1. **Similarity Measure**:
   - A similarity measure is used to assess how similar two words are based on their embeddings (vectors). It gives a value between -1 (completely opposite) and 1 (completely similar). We use this measure to assess the similarity between the word `w` and other words in the sets.

2. **For a given word `w`**:
   - We compute its similarity with each word in set `X` and each word in set `Y`. These sets represent different categories or groups of words.

3. **Computing `sim_X`**:
   - `sim_X` is the average similarity between the word `w` and all the words in set `X`. This means we compute the similarity between `w` and every word in `X`, and then take the mean of these similarities.
   
4. **Computing `sim_Y`**:
   - Similarly, `sim_Y` is the average similarity between the word `w` and all the words in set `Y`.

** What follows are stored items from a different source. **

import Summits.QuantumFields.YangMills.Theses.LuscherReduction
import Summits.QuantumFields.YangMills.Theorems.LuscherReductionRunningReductionTraceFormula

/-!
# Support `TraceFormula` (route `LuscherReduction`, item stmt-QuantumFields-20202) — CLOSED

The RED-split child `TraceFormula` (owner ym-beyond-p1 g19, route rev 11/12; `rfl`-equal to the registered
«KTR» rev-8 stub statement `TT.Stmt.stub_traceFormula`) is, character for character, the closed form
`TT.traceFormula_all` proved in `Theorems/LuscherReductionRunningReductionTraceFormula.lean` (p510667):
for `β ≥ 1` and `T ≥ 2` the zero-flux min–max transfer values `λ_k(L,β) = levelValue su2Rep L β k` have
`Σ_k λ_k^T = Z_phys(L,β,T) = TT.physTrace L β T` (as a `HasSum`), the trace of the `T`-th power of the
Hilbert–Schmidt compression `P K_β P` written as the closed kernel chain with one physical average.

`traceFormula_proof : Summit.QuantumFields.YangMills.Theses.LuscherReduction.TraceFormula` — unconditional,
sorry-free, no new definitions, no named-fact hypotheses.

HONEST FRAMING: fixed-lattice (`L³` femto torus, any `L`) spectral bookkeeping of the femto rung R2b1;
no RG statement, no window, nothing infinite-volume, not a mass gap, not Clay.
-/

noncomputable section

namespace Summit.QuantumFields.YangMills.Theorems.FemtoTransferGap.TT

/-- ★ **Support `TraceFormula`, closed**: the route decl `Theses.LuscherReduction.TraceFormula`
(`∀ L [NeZero L] β T, 1 ≤ β → 2 ≤ T → HasSum (fun k => levelValue su2Rep L β k ^ T) (TT.physTrace L β T)`)
is `TT.traceFormula_all`. [cite: ReedSimonIV1978, Thm. XIII.1] [cite: MontvayMunster1994, (3.145)] -/
theorem traceFormula_proof : Summit.QuantumFields.YangMills.Theses.LuscherReduction.TraceFormula := by
  unfold Summit.QuantumFields.YangMills.Theses.LuscherReduction.TraceFormula
  exact traceFormula_all

end Summit.QuantumFields.YangMills.Theorems.FemtoTransferGap.TT

end
/-- **(190) is stable under the reparametrisation B = Φ(B′), DΦ = I + N with N local** (the chain rule of cell GAPS
G-B11-G5: δ𝓗/δB′ = (δ𝓗/δB)∘DΦ).  If δ𝓗 satisfies (190) with constant C and N has a local majorant of range r with
column sums ≤ ν, then δ𝓗 ∘ (I + N) satisfies (190) with constant C·(1 + κ_B ν e^{⅛δ₀r}) and the SAME rate ⅛δ₀.
[cite: Balaban1985Variational, (190) p.308 + Prop. 9 p.309 + (20) p.281 + (154)–(156) p.302] -/
theorem ineq190_reparam {bB : BlockNorm g FB} {bout : BlockNorm g FA}
    {dH : FB →ₗ[ℝ] FA} {N : FB →ₗ[ℝ] FB} {K : g.Site → g.Site → ℝ} {C δ₀ r ν : ℝ}
    (htri : Triangle254 g) (hC : 0 ≤ C) (hδ₀ : 0 ≤ δ₀)
    (hK : ∀ a b, 0 ≤ K a b) (hloc : ∀ a b, K a b ≠ 0 → g.dist a b ≤ r) (hcol : ∀ b, ∑ a : g.Site, K a b ≤ ν)
    (h190 : Ineq190 bB bout dH C δ₀) (hN : HasMaj bB bB N K) :
    Ineq190 bB bout (dH ∘ₗ (LinearMap.id + N)) (C * (1 + bB.κ * ν * Real.exp (δ₀ / 8 * r))) δ₀ := by
  have h₁ := ineq190_comp_local htri hC hδ₀ hK hloc hcol h190 hN
  unfold Ineq190 at h190 h₁ ⊢
  refine ((h190.add h₁).congr fun μ => ?_).mono fun a b => le_of_eq ?_
  · simp only [LinearMap.add_apply, LinearMap.comp_apply, LinearMap.id_apply, map_add]
  · ring

/-- The case r = 1 of `ineq190_reparam` — the range of the interface correction of (154)/(1.31) [6] (*"x₁ ∈ B(x)"*):
constant C·(1 + κ_B ν e^{⅛δ₀}), rate ⅛δ₀. [cite: Balaban1985Variational, (154) p.302 + (190) p.308] -/
theorem ineq190_reparam_one {bB : BlockNorm g FB} {bout : BlockNorm g FA}
    {dH : FB →ₗ[ℝ] FA} {N : FB →ₗ[ℝ] FB} {K : g.Site → g.Site → ℝ} {C δ₀ ν : ℝ}
    (htri : Triangle254 g) (hC : 0 ≤ C) (hδ₀ : 0 ≤ δ₀)
    (hK : ∀ a b, 0 ≤ K a b) (hloc : ∀ a b, K a b ≠ 0 → g.dist a b ≤ 1) (hcol : ∀ b, ∑ a : g.Site, K a b ≤ ν)
    (h190 : Ineq190 bB bout dH C δ₀) (hN : HasMaj bB bB N K) :
    Ineq190 bB bout (dH ∘ₗ (LinearMap.id + N)) (C * (1 + bB.κ * ν * Real.exp (δ₀ / 8))) δ₀ := by
  simpa using ineq190_reparam htri hC hδ₀ hK hloc hcol h190 hN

5. **Differential Association**:
   - The differential association for word `w` is calculated by subtracting `sim_Y` from `sim_X`. This gives us the difference in associations:
     - **If `sim_X > sim_Y`**: The word `w` is more closely associated with the words in set `X`.
     - **If `sim_Y > sim_X`**: The word `w` is more closely associated with the words in set `Y`.
     - **If `sim_X = sim_Y`**: The word `w` has an equal association with both sets.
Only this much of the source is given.